Abbiamo monitorato, infine, il comportamento della powerbank durante la ricarica di uno smartphone QC 2.0 da 3000 mAh.  In questa occasione il tempo necessario alla ricarica si è dimostrato identico a quello richiesto con un caricatore da muro.

Anker PowerCore Speed 20000 QC – Conclusioni

Questo device ha dimostrato che anche le powerbank possono avere ottime prestazioni e sfruttare tutte le potenzialità del protocollo Quick Charge. Il tutto, naturalmente, senza sacrificare pesi e ingombri.

Sul lato tecnico questa PowerCore Speed 20000 QC appare sostanzialmente priva di difetti. La sua capacità, infatti, è davvero da 20000 mAh, e la potenza massima erogabile supera il dato dichiarato. Unico neo la mancata compatibilità con il protocollo QC per la ricarica della batteria interna.

Anker PowerCore Speed 20000 QC

Poco da rimproverare anche sul fronte estetico, che non si discosta troppo dai canoni del settore e delude unicamente riguardo la resistenza ai graffi e l’uso di materiali dall’aspetto poco nobile. Anker, in ogni caso, è riuscita a proporre un prodotto ben costruito e con poche ombre.

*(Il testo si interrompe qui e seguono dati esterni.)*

import Summits.QuantumFields.YangMills.Theorems.FluctuationComparisonRegPrIntLS2BetaChartReadCplxExtension
import HarnessLib

/-!
# S2β · (β-2) THE COMPLEXIFIED ONE-STEP CHART-READ (0.4) EML AVERAGE `Φ_c = log ∘ G_c` IS HOLOMORPHIC AND BOUNDED ON THE SUP-NORM POLYDISC, AND ON THE REAL SLICE IT IS THE
# CHART-READ AVERAGE `ψ_{U₀}(·)(c)` OF pub-ymgap N09 ∕ (D1), WITH THE SAME DERIVATIVE AT `0` ([Balaban1985Averaging] Prop. 3 p.36 «analytic function of A», quantified)

Cell `ym3-torus` (YM ladder rung R3 = continuum `SU(2)` Yang–Mills on the three-torus at fixed lattice data — a RUNG: NOT d = 4, NOT infinite volume, NOT a mass gap,
NOT Clay).  Width seat `ym3-torus-px13` (gen 26); crux `stmt-QuantumFields-20520`, LINE g18-1 S2β, pairing lane, AVG₂♭-ax_q route (UV3-NODE §89.7) step (2) = the ORDER-2
ONE-STEP BRICK; sequel of (β-1) ✓`…ChartReadCplxExtension` (objects `σ_A`, `W_A(γ)`, `G_c(A)`, `‖G_c(A) − 1‖ ≤ 27ℓ(e^{‖A‖} − 1)`), read by (β-3) `…ChartReadSecondOrder`.
`--kind proof --supports stmt-QuantumFields-20520 --as helper`, count-neutral, DEFINITION-FREE (0 `def` ∕ `instance` ∕ `notation` ∕ `sorry`).

OBJECTS (as (β-1); generic `P : Params`, `SU(N)`, level `j`, `M = M_N(ℂ)`): `Φ_c(A) := log(G_c(A))` with `log` = lit `MatrixLog.mlog`; the POLYDISC CONDITION at `A` is
`100·ℓ·(e^{‖A‖} − 1) ≤ ρ` where `4α ≤ ρ ≤ innerRadius (specialUnitaryLogChart (Fin N))` and `dist1 (loopHol U₀ c i) ≤ α` (the loop `α`-guard of (D1)); the real chart-read
average is written out: `ψ_{U₀}(X)(c) = Λ(Ū(Θ^B(X)·U₀)(c)·Ū(U₀)(c)⁻¹)`, `Θ = expChart`, `Λ = logChart` of `isChartRep_specialUnitaryGroup`, `Ū = avgFun expMeanLogSU`.

WHAT IS PROVED (sorry-free).
* §1 `analyticAt_loopTupleC`; `norm_loopTupleC_sub_one_le` (`≤ ρ∕50 + ρ∕4`); ★`analyticAt_cplxRelAvg`; `cplxRelAvg_zero` (`G_c(0) = 1`); ★★`analyticAt_cplxChartRead`;
  ★★`analyticOnNhd_cplxChartRead` ∕ `differentiableOn_cplxChartRead` on `ball 0 a` whenever `100·ℓ·(e^a − 1) ≤ ρ`; `cplxChartRead_zero` (`Φ_c(0) = 0`);
  ★★`norm_cplxChartRead_le` (**`‖Φ_c(A)‖ ≤ 54·ℓ·(e^{‖A‖} − 1)`**, via `‖log W‖ ≤ −log(1 − ‖W − 1‖) ≤ 2‖W − 1‖`).
* §2 `norm_coePi_le` (`‖X̂‖ ≤ ‖X‖`); `small_piExpChart_translate` (on the polydisc the chart point `Θ^B(X)·U₀` is inside the (0.4) guard at `c`); ★★`coe_relAvg_eq_cplxRelAvg`
  (`↑(Ū(Θ^B(X)·U₀)(c)·Ū(U₀)(c)⁻¹) = G_c(X̂)`); ★★★`coe_chartRead_eq_cplxChartRead` (**`↑(ψ_{U₀}(X)(c)) = Φ_c(X̂)`** on the polydisc: `‖G_c − 1‖ < ρ ≤` inner radius so `Λ = log`);
★`norm_coe_relAvg_sub_one_le` (the relative average is within `27ℓ(e^{‖X‖} − 1) < ρ` of `1`: the `hwin` of Q1∕Q8 DISCHARGED from `‖X‖`), ★`norm_coe_chartRead_le`
  (`‖↑(ψ_{U₀}(X)(c))‖ ≤ 54ℓ(e^{‖X‖} − 1)`); ★★★`coe_fderiv_chartRead_apply_eq` (**`↑((Dψ_{U₀}(0) X)(c)) = DΦ_c(0) X̂`**, for `U₀` in the guard at every coarse bond: `↑∘ψ(·)(c) = Φ_c ∘ (X ↦ X̂)` near `0`, chain rule through the
  real-linear inclusion, `restrictScalars`; uses pub-ymgap N09 ✓`contDiffAt_chartRead_avgFun`, ✓`coe_fderiv_apply_eq`).

HONEST.  Kernel calculus on the tree's OWN averaging; the printed clause «analytic function of A» made quantitative (radius, bound) for the tree's `ψ`; NO estimate of Bałaban's
renormalisation analysis; (123) is (β-3); pair weights (§89.4), AVG₂♭-ax_q, Q6∕Q7, «MULT♭-ax»∕«CRIT-ax», (D-ax), GAP♯∘ (registry UNTOUCHED), the five REGISTERED stubs, S2β, crux
20520, 19936, 19200 and `YM3TorusSU2` are NOT proved; no summit statement is proved by a helper; rung R3 = SU(2) YM₃ on T³ at fixed lattice data — NOT d = 4, NOT infinite
volume, NOT a mass gap, NOT Clay; the Yang–Mills mass gap is NOT proved.  Axioms standard.

References: [Balaban1985Averaging] CMP **98** (1985) Prop. 3 (120)–(123) p.36; [Balaban1987RG1] CMP **109** (1987) (0.4) p.253; [Helgason2000] Ch. I §1 Thm 1.14.
-/

set_option autoImplicit false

La nostra valutazione non può prescindere, naturalmente, dal listino di vendita. Anker PowerCore Speed 20000 QC è attualmente disponibile su Amazon.com ad un prezzo di 49.99 Dollari.

Possiamo quindi ipotizzare che la versione italiana del noto store online possa a breve proporre il device (la commercializzazione in Europa dovrebbe essere ormai imminente) ad un listino di circa 45 Euro.

Qualora questa previsione si rivelasse corretta, si tratterebbe di un prezzo in linea con l’attuale offerta del mercato. Un prezzo, secondo noi, giustificato dalle buone caratteristiche del prodotto.